Among the entries below, copy every line that carries the word "colourings".

RECORDS FOR THE EXERCISE: Begin

import Mathlib
import Summits.Ventures.PercRepro2.Defs
import Summits.Ventures.PercRepro2.Graph
import Summits.Ventures.PercRepro2.Events
import Summits.Ventures.PercRepro2.CycleDefs

/-!
# The antipodal 2-colouring term on a cycle and its injection (blind cell PercRepro2, mine-a g47)

Colour the edges of a set `D` of positions of the cycle: `τ ⊆ D` red (closed in the first copy),
`D ∖ τ` blue (closed in the second copy).  With the arcs `arc τ`, `arc (D ∖ τ)` of `CycleDefs`
(the root clusters of the two copies) and up-sets `𝓤 𝓥` of vertex sets, the term of the
antipodal sum at `τ` is

  `wt τ = 1[h ∈ arc τ] · (1[arc τ ∈ 𝓤] − 1[arc (D∖τ) ∈ 𝓤]) · (1[arc τ ∈ 𝓥] − 1[arc (D∖τ) ∈ 𝓥]) ∈ {−1, 0, 1}`.

This file: the arcs of the one-sided colourings (red at `min D`, blue at `max D` and the mirror),
the images `flipLow` / `flipHigh` (the colouring with red hull `[f, l]`) and the map `phi` of the
counting proof of MINE-A.md §102.2, the sets of negative and positive colourings, the identity
`Σ wt = #positive − #negative`, and the first facts on negative colourings: they contain exactly
one of `min D`, `max D`, the arc of `D` lies in neither family and everything lies in both.  The map
`phi` is proved injective on the negative colourings (with positive images) in the later files of
the chain ONLY under the hypothesis that `h` lies strictly inside the hull of `D`
(`min D < h ≤ max D`); without it a red set and its complement can both be negative and share the
image (e.g. `h = 0`), and that case (every arc contains `h`) is the comparable Kleitman form of
`AntipodalKleitman` instead.  proofs/MINEA-CYCLE.md.  No instance, no notation.
-/

namespace Summit.Ventures.PercRepro2

namespace TCycle

open Finset

variable {n : ℕ}
/-! ## Arcs through their extreme closed edges -/

/-- The arc of a closed set with a least element `a` and a greatest element `b` is
`V ∖ (a, b] = {v | v ≤ a ∨ b < v}`. -/
lemma arc_eq_of_bounds {Z : Finset (Fin (n + 1))} {a b : Fin (n + 1)} (ha : a ∈ Z) (hb : b ∈ Z)
    (hab : ∀ i ∈ Z, a ≤ i ∧ i ≤ b) : arc Z = {v | v ≤ a ∨ b < v} := by
  ext v
  rw [mem_arc]
  constructor
  · rintro (hv | hv)
    · exact Or.inl (hv a ha)
    · exact Or.inr (hv b hb)
  · rintro (hv | hv)
    · exact Or.inl fun i hi => le_trans hv (hab i hi).1
    · exact Or.inr fun i hi => lt_of_le_of_lt (hab i hi).2 hv

/-- The arc of a singleton is everything. -/
lemma arc_singleton (x : Fin (n + 1)) : arc ({x} : Finset (Fin (n + 1))) = Set.univ :=
  arc_of_card_le_one (by simp)

/-- The arc of a nonempty set through its minimum and maximum. -/
lemma arc_eq_min_max {Z : Finset (Fin (n + 1))} (hZ : Z.Nonempty) :
    arc Z = {v | v ≤ Z.min' hZ ∨ Z.max' hZ < v} :=
  arc_eq_of_bounds (Z.min'_mem hZ) (Z.max'_mem hZ) fun i hi => ⟨Z.min'_le i hi, Z.le_max' i hi⟩

/-! ## The term of the antipodal sum -/

open Classical in
/-- The term of the antipodal 2-colouring sum at the red set `τ ⊆ D`. -/
noncomputable def wt (D : Finset (Fin (n + 1))) (h : Fin (n + 1)) (𝓤 𝓥 : Set (Set (Fin (n + 1))))
    (τ : Finset (Fin (n + 1))) : ℤ :=
  (if h ∈ arc τ then 1 else 0)
    * ((if arc τ ∈ 𝓤 then 1 else 0) - (if arc (D \ τ) ∈ 𝓤 then 1 else 0))
    * ((if arc τ ∈ 𝓥 then 1 else 0) - (if arc (D \ τ) ∈ 𝓥 then 1 else 0))

/-- The term lies in `{−1, 0, 1}`. -/
lemma wt_mem (D : Finset (Fin (n + 1))) (h : Fin (n + 1)) (𝓤 𝓥 : Set (Set (Fin (n + 1))))
    (τ : Finset (Fin (n + 1))) :
    wt D h 𝓤 𝓥 τ = -1 ∨ wt D h 𝓤 𝓥 τ = 0 ∨ wt D h 𝓤 𝓥 τ = 1 := by
  unfold wt
  split_ifs <;> norm_num

/-- A term equal to `−1`: `h` lies in the red arc, and the two arcs are split by `𝓤` and by `𝓥`
in opposite ways. -/
lemma of_wt_eq_neg_one {D : Finset (Fin (n + 1))} {h : Fin (n + 1)} {𝓤 𝓥 : Set (Set (Fin (n + 1)))}
    {τ : Finset (Fin (n + 1))} (hw : wt D h 𝓤 𝓥 τ = -1) :
    h ∈ arc τ ∧
      ((arc τ ∈ 𝓤 ∧ arc (D \ τ) ∉ 𝓤 ∧ arc τ ∉ 𝓥 ∧ arc (D \ τ) ∈ 𝓥) ∨
        (arc τ ∉ 𝓤 ∧ arc (D \ τ) ∈ 𝓤 ∧ arc τ ∈ 𝓥 ∧ arc (D \ τ) ∉ 𝓥)) := by
  unfold wt at hw
  by_cases hh : h ∈ arc τ <;> by_cases a : arc τ ∈ 𝓤 <;> by_cases b : arc (D \ τ) ∈ 𝓤 <;>
    by_cases c : arc τ ∈ 𝓥 <;> by_cases d : arc (D \ τ) ∈ 𝓥 <;>
    simp only [hh, a, b, c, d, if_true, if_false] at hw <;>
    first
    | exact ⟨hh, Or.inl ⟨a, b, c, d⟩⟩
    | exact ⟨hh, Or.inr ⟨a, b, c, d⟩⟩
    | norm_num at hw

/-- A term equal to `1` from the four memberships. -/
lemma wt_eq_one_of {D : Finset (Fin (n + 1))} {h : Fin (n + 1)} {𝓤 𝓥 : Set (Set (Fin (n + 1)))}
    {τ : Finset (Fin (n + 1))} (hh : h ∈ arc τ) (hU : arc τ ∈ 𝓤) (hV : arc τ ∈ 𝓥)
    (hU' : arc (D \ τ) ∉ 𝓤) (hV' : arc (D \ τ) ∉ 𝓥) : wt D h 𝓤 𝓥 τ = 1 := by
  unfold wt
  simp [hh, hU, hV, hU', hV']

/-- When the red arc is contained in the blue arc the term is nonnegative (both differences are
`≤ 0`). -/
lemma wt_nonneg_of_subset {D : Finset (Fin (n + 1))} {h : Fin (n + 1)}
    {𝓤 𝓥 : Set (Set (Fin (n + 1)))} (hU : IsUpperSet 𝓤) (hV : IsUpperSet 𝓥)
    {τ : Finset (Fin (n + 1))} (hsub : arc τ ⊆ arc (D \ τ)) : 0 ≤ wt D h 𝓤 𝓥 τ := by
  unfold wt
  by_cases hh : h ∈ arc τ <;> by_cases a : arc τ ∈ 𝓤 <;> by_cases b : arc (D \ τ) ∈ 𝓤 <;>
    by_cases c : arc τ ∈ 𝓥 <;> by_cases d : arc (D \ τ) ∈ 𝓥 <;>
    simp only [hh, a, b, c, d, if_true, if_false] <;>
    first | exact absurd (hU hsub a) b | exact absurd (hV hsub c) d | norm_num

/-- When the blue arc is contained in the red arc the term is nonnegative. -/
lemma wt_nonneg_of_superset {D : Finset (Fin (n + 1))} {h : Fin (n + 1)}
    {𝓤 𝓥 : Set (Set (Fin (n + 1)))} (hU : IsUpperSet 𝓤) (hV : IsUpperSet 𝓥)
    {τ : Finset (Fin (n + 1))} (hsub : arc (D \ τ) ⊆ arc τ) : 0 ≤ wt D h 𝓤 𝓥 τ := by
  unfold wt
  by_cases hh : h ∈ arc τ <;> by_cases a : arc τ ∈ 𝓤 <;> by_cases b : arc (D \ τ) ∈ 𝓤 <;>
    by_cases c : arc τ ∈ 𝓥 <;> by_cases d : arc (D \ τ) ∈ 𝓥 <;>
    simp only [hh, a, b, c, d, if_true, if_false] <;>
    first | exact absurd (hU hsub b) a | exact absurd (hV hsub d) c | norm_num

/-! ## The two one-sided types -/

section Types

variable (D : Finset (Fin (n + 1))) (hD : D.Nonempty)

/-- A colouring containing neither extreme position of `D`: the blue arc is the arc of `D`. -/
lemma arc_sdiff_of_neither {τ : Finset (Fin (n + 1))} (h0 : D.min' hD ∉ τ)
    (h1 : D.max' hD ∉ τ) : arc (D \ τ) = arc D := by
  rw [arc_eq_min_max hD]
  refine arc_eq_of_bounds (mem_sdiff.2 ⟨D.min'_mem hD, h0⟩) (mem_sdiff.2 ⟨D.max'_mem hD, h1⟩)
    fun i hi => ⟨D.min'_le i (mem_sdiff.1 hi).1, D.le_max' i (mem_sdiff.1 hi).1⟩

/-- A colouring containing both extreme positions of `D`: the red arc is the arc of `D`. -/
lemma arc_of_both {τ : Finset (Fin (n + 1))} (hτ : τ ⊆ D) (h0 : D.min' hD ∈ τ)
    (h1 : D.max' hD ∈ τ) : arc τ = arc D := by
  rw [arc_eq_min_max hD]
  exact arc_eq_of_bounds h0 h1 fun i hi => ⟨D.min'_le i (hτ hi), D.le_max' i (hτ hi)⟩

/-- The arc of `D` is contained in the arc of every subset of `D`. -/
lemma arc_D_subset {τ : Finset (Fin (n + 1))} (hτ : τ ⊆ D) : arc D ⊆ arc τ := arc_anti hτ

/-- Red at the minimum: the red arc is `V ∖ (min D, max τ]`. -/
lemma arc_of_min_mem {τ : Finset (Fin (n + 1))} (hτ : τ ⊆ D) (h0 : D.min' hD ∈ τ) :
    arc τ = {v | v ≤ D.min' hD ∨ τ.max' ⟨_, h0⟩ < v} :=
  arc_eq_of_bounds h0 (τ.max'_mem _) fun i hi => ⟨D.min'_le i (hτ hi), τ.le_max' i hi⟩

/-- Blue at the maximum: the blue arc is `V ∖ (min (D ∖ τ), max D]`. -/
lemma arc_sdiff_of_max_notMem {τ : Finset (Fin (n + 1))} (h1 : D.max' hD ∉ τ) :
    arc (D \ τ) = {v | v ≤ (D \ τ).min' ⟨_, mem_sdiff.2 ⟨D.max'_mem hD, h1⟩⟩ ∨ D.max' hD < v} :=
  arc_eq_of_bounds ((D \ τ).min'_mem _) (mem_sdiff.2 ⟨D.max'_mem hD, h1⟩)
    fun i hi => ⟨(D \ τ).min'_le i hi, D.le_max' i (mem_sdiff.1 hi).1⟩

/-- Red at the maximum: the red arc is `V ∖ (min τ, max D]`. -/
lemma arc_of_max_mem {τ : Finset (Fin (n + 1))} (hτ : τ ⊆ D) (h1 : D.max' hD ∈ τ) :
    arc τ = {v | v ≤ τ.min' ⟨_, h1⟩ ∨ D.max' hD < v} :=
  arc_eq_of_bounds (τ.min'_mem _) h1 fun i hi => ⟨τ.min'_le i hi, D.le_max' i (hτ hi)⟩

/-- Blue at the minimum: the blue arc is `V ∖ (min D, max (D ∖ τ)]`. -/
lemma arc_sdiff_of_min_notMem {τ : Finset (Fin (n + 1))} (h0 : D.min' hD ∉ τ) :
    arc (D \ τ) = {v | v ≤ D.min' hD ∨ (D \ τ).max' ⟨_, mem_sdiff.2 ⟨D.min'_mem hD, h0⟩⟩ < v} :=
  arc_eq_of_bounds (mem_sdiff.2 ⟨D.min'_mem hD, h0⟩) ((D \ τ).max'_mem _)
    fun i hi => ⟨D.min'_le i (mem_sdiff.1 hi).1, (D \ τ).le_max' i hi⟩

end Types

/-! ## The images of the injection -/

section Images

variable (D : Finset (Fin (n + 1)))

/-- The colouring with red hull `[f, l]` obtained from a red set by flipping everything up to `f`:
`f` together with the red positions above `f`. -/
def flipLow (τ : Finset (Fin (n + 1))) (f : Fin (n + 1)) : Finset (Fin (n + 1)) :=
  insert f (τ.filter fun x => f < x)

/-- The colouring with red hull `[f, l]` obtained by flipping everything from `l` on:
`l` together with the red positions below `l`. -/
def flipHigh (τ : Finset (Fin (n + 1))) (l : Fin (n + 1)) : Finset (Fin (n + 1)) :=
  insert l (τ.filter fun x => x < l)

/-- Membership in `flipLow`. -/
lemma mem_flipLow {τ : Finset (Fin (n + 1))} {f x : Fin (n + 1)} :
    x ∈ flipLow τ f ↔ x = f ∨ (x ∈ τ ∧ f < x) := by
  simp [flipLow]

/-- Membership in `flipHigh`. -/
lemma mem_flipHigh {τ : Finset (Fin (n + 1))} {l x : Fin (n + 1)} :
    x ∈ flipHigh τ l ↔ x = l ∨ (x ∈ τ ∧ x < l) := by
  simp [flipHigh]

/-- The arc of `flipLow τ f` when `l ∈ τ` is the largest red position and `f < l`: `V ∖ (f, l]`. -/
lemma arc_flipLow {τ : Finset (Fin (n + 1))} {f l : Fin (n + 1)} (hl : l ∈ τ)
    (hmax : ∀ x ∈ τ, x ≤ l) (hfl : f < l) : arc (flipLow τ f) = {v | v ≤ f ∨ l < v} := by
  refine arc_eq_of_bounds (mem_flipLow.2 (Or.inl rfl)) (mem_flipLow.2 (Or.inr ⟨hl, hfl⟩)) ?_
  intro i hi
  rcases mem_flipLow.1 hi with rfl | ⟨hi, hfi⟩
  · exact ⟨le_rfl, hfl.le⟩
  · exact ⟨hfi.le, hmax i hi⟩

/-- The arc of `flipHigh τ l` when `f ∈ τ` is the smallest red position and `f < l`:
`V ∖ (f, l]`. -/
lemma arc_flipHigh {τ : Finset (Fin (n + 1))} {f l : Fin (n + 1)} (hf : f ∈ τ)
    (hmin : ∀ x ∈ τ, f ≤ x) (hfl : f < l) : arc (flipHigh τ l) = {v | v ≤ f ∨ l < v} := by
  refine arc_eq_of_bounds (mem_flipHigh.2 (Or.inr ⟨hf, hfl⟩)) (mem_flipHigh.2 (Or.inl rfl)) ?_
  intro i hi
  rcases mem_flipHigh.1 hi with rfl | ⟨hi, hil⟩
  · exact ⟨hfl.le, le_rfl⟩
  · exact ⟨hmin i hi, hil.le⟩

/-- `flipLow τ f ⊆ D` when `τ ⊆ D` and `f ∈ D`. -/
lemma flipLow_subset {τ : Finset (Fin (n + 1))} {f : Fin (n + 1)} (hτ : τ ⊆ D) (hf : f ∈ D) :
    flipLow τ f ⊆ D := by
  intro x hx
  rcases mem_flipLow.1 hx with rfl | ⟨hx, _⟩
  · exact hf
  · exact hτ hx

/-- `flipHigh τ l ⊆ D` when `τ ⊆ D` and `l ∈ D`. -/
lemma flipHigh_subset {τ : Finset (Fin (n + 1))} {l : Fin (n + 1)} (hτ : τ ⊆ D) (hl : l ∈ D) :
    flipHigh τ l ⊆ D := by
  intro x hx
  rcases mem_flipHigh.1 hx with rfl | ⟨hx, _⟩
  · exact hl
  · exact hτ hx

end Images

/-! ## The injection -/

section Injection

variable (D : Finset (Fin (n + 1))) (hD : D.Nonempty) (h : Fin (n + 1))
  (𝓤 𝓥 : Set (Set (Fin (n + 1))))

open Classical in
/-- The map of the counting proof.  For a red set containing `min D` but not `max D` (first blue
position `f`, last red position `l`): `flipLow τ f` if `f < l`, else the single red edge `{l}`;
symmetrically for `max D` red, `min D` blue; the identity elsewhere.  On the negative colourings it
is injective with positive images when `h` lies strictly inside the hull of `D`
(`min D < h ≤ max D`, proved in the later files of the chain); this hypothesis is essential — for
`h` in the arc of `D` a red set and its complement can both be negative and share the image. -/
noncomputable def phi (τ : Finset (Fin (n + 1))) : Finset (Fin (n + 1)) :=
  if h0 : D.min' hD ∈ τ ∧ D.max' hD ∉ τ then
    (if (D \ τ).min' ⟨_, mem_sdiff.2 ⟨D.max'_mem hD, h0.2⟩⟩ < τ.max' ⟨_, h0.1⟩ then
      flipLow τ ((D \ τ).min' ⟨_, mem_sdiff.2 ⟨D.max'_mem hD, h0.2⟩⟩)
    else {τ.max' ⟨_, h0.1⟩})
  else if h1 : D.min' hD ∉ τ ∧ D.max' hD ∈ τ then
    (if τ.min' ⟨_, h1.2⟩ < (D \ τ).max' ⟨_, mem_sdiff.2 ⟨D.min'_mem hD, h1.1⟩⟩ then
      flipHigh τ ((D \ τ).max' ⟨_, mem_sdiff.2 ⟨D.min'_mem hD, h1.1⟩⟩)
    else {τ.min' ⟨_, h1.2⟩})
  else τ

/-- The negative colourings. -/
noncomputable def negSet : Finset (Finset (Fin (n + 1))) :=
  D.powerset.filter fun τ => wt D h 𝓤 𝓥 τ = -1

/-- The positive colourings. -/
noncomputable def posSet : Finset (Finset (Fin (n + 1))) :=
  D.powerset.filter fun τ => wt D h 𝓤 𝓥 τ = 1

/-- The antipodal sum is the number of positive colourings minus the number of negative ones. -/
lemma sum_wt_eq_card_sub_card :
    ∑ τ ∈ D.powerset, wt D h 𝓤 𝓥 τ = ((posSet D h 𝓤 𝓥).card : ℤ) - (negSet D h 𝓤 𝓥).card := by
  unfold posSet negSet
  rw [card_filter, card_filter]
  push_cast
  rw [← sum_sub_distrib]
  refine sum_congr rfl fun τ _ => ?_
  rcases wt_mem D h 𝓤 𝓥 τ with hw | hw | hw <;> rw [hw] <;> norm_num

end Injection

/-! ## Negative colourings contain exactly one extreme position -/

section Negatives

variable {D : Finset (Fin (n + 1))} (hD : D.Nonempty) {h : Fin (n + 1)}
  {𝓤 𝓥 : Set (Set (Fin (n + 1)))}

/-- A negative colouring does not contain both extreme positions. -/
lemma not_both_of_neg (hU : IsUpperSet 𝓤) (hV : IsUpperSet 𝓥) {τ : Finset (Fin (n + 1))}
    (hτ : τ ⊆ D) (hw : wt D h 𝓤 𝓥 τ = -1) :
    ¬ (D.min' hD ∈ τ ∧ D.max' hD ∈ τ) := by
  rintro ⟨h0, h1⟩
  have := wt_nonneg_of_subset (D := D) (h := h) hU hV
    (τ := τ) (by rw [arc_of_both D hD hτ h0 h1]; exact arc_D_subset D sdiff_subset)
  omega

/-- A negative colouring contains at least one extreme position. -/
lemma not_neither_of_neg (hU : IsUpperSet 𝓤) (hV : IsUpperSet 𝓥) {τ : Finset (Fin (n + 1))}
    (hτ : τ ⊆ D) (hw : wt D h 𝓤 𝓥 τ = -1) :
    ¬ (D.min' hD ∉ τ ∧ D.max' hD ∉ τ) := by
  rintro ⟨h0, h1⟩
  have := wt_nonneg_of_superset (D := D) (h := h) hU hV
    (τ := τ) (by rw [arc_sdiff_of_neither D hD h0 h1]; exact arc_D_subset D hτ)
  omega

/-- For a negative colouring the arc of `D` lies in neither family and everything lies in both. -/
lemma arc_D_notMem_of_neg (hU : IsUpperSet 𝓤) (hV : IsUpperSet 𝓥) {τ : Finset (Fin (n + 1))}
    (hτ : τ ⊆ D) (hw : wt D h 𝓤 𝓥 τ = -1) :
    arc D ∉ 𝓤 ∧ arc D ∉ 𝓥 ∧ (Set.univ : Set (Fin (n + 1))) ∈ 𝓤 ∧
      (Set.univ : Set (Fin (n + 1))) ∈ 𝓥 := by
  obtain ⟨-, hc⟩ := of_wt_eq_neg_one hw
  have hsub1 : arc D ⊆ arc τ := arc_D_subset D hτ
  have hsub2 : arc D ⊆ arc (D \ τ) := arc_D_subset D sdiff_subset
  have hu1 : arc τ ⊆ Set.univ := Set.subset_univ _
  have hu2 : arc (D \ τ) ⊆ Set.univ := Set.subset_univ _
  rcases hc with ⟨hU1, hU2, hV1, hV2⟩ | ⟨hU1, hU2, hV1, hV2⟩
  · exact ⟨fun hm => hU2 (hU hsub2 hm), fun hm => hV1 (hV hsub1 hm), hU hu1 hU1, hV hu2 hV2⟩
  · exact ⟨fun hm => hU1 (hU hsub1 hm), fun hm => hV2 (hV hsub2 hm), hU hu2 hU2, hV hu1 hV1⟩

end Negatives

end TCycle

end Summit.Ventures.PercRepro2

RECORDS FOR THE EXERCISE: End

# WRITTEN ANSWER
This file: the arcs of the one-sided colourings (red at `min D`, blue at `max D` and the mirror),
counting proof of MINE-A.md §102.2, the sets of negative and positive colourings, the identity
`Σ wt = #positive − #negative`, and the first facts on negative colourings: they contain exactly
`phi` is proved injective on the negative colourings (with positive images) in the later files of
symmetrically for `max D` red, `min D` blue; the identity elsewhere.  On the negative colourings it
/-- The negative colourings. -/
/-- The positive colourings. -/
/-- The antipodal sum is the number of positive colourings minus the number of negative ones. -/
/-! ## Negative colourings contain exactly one extreme position -/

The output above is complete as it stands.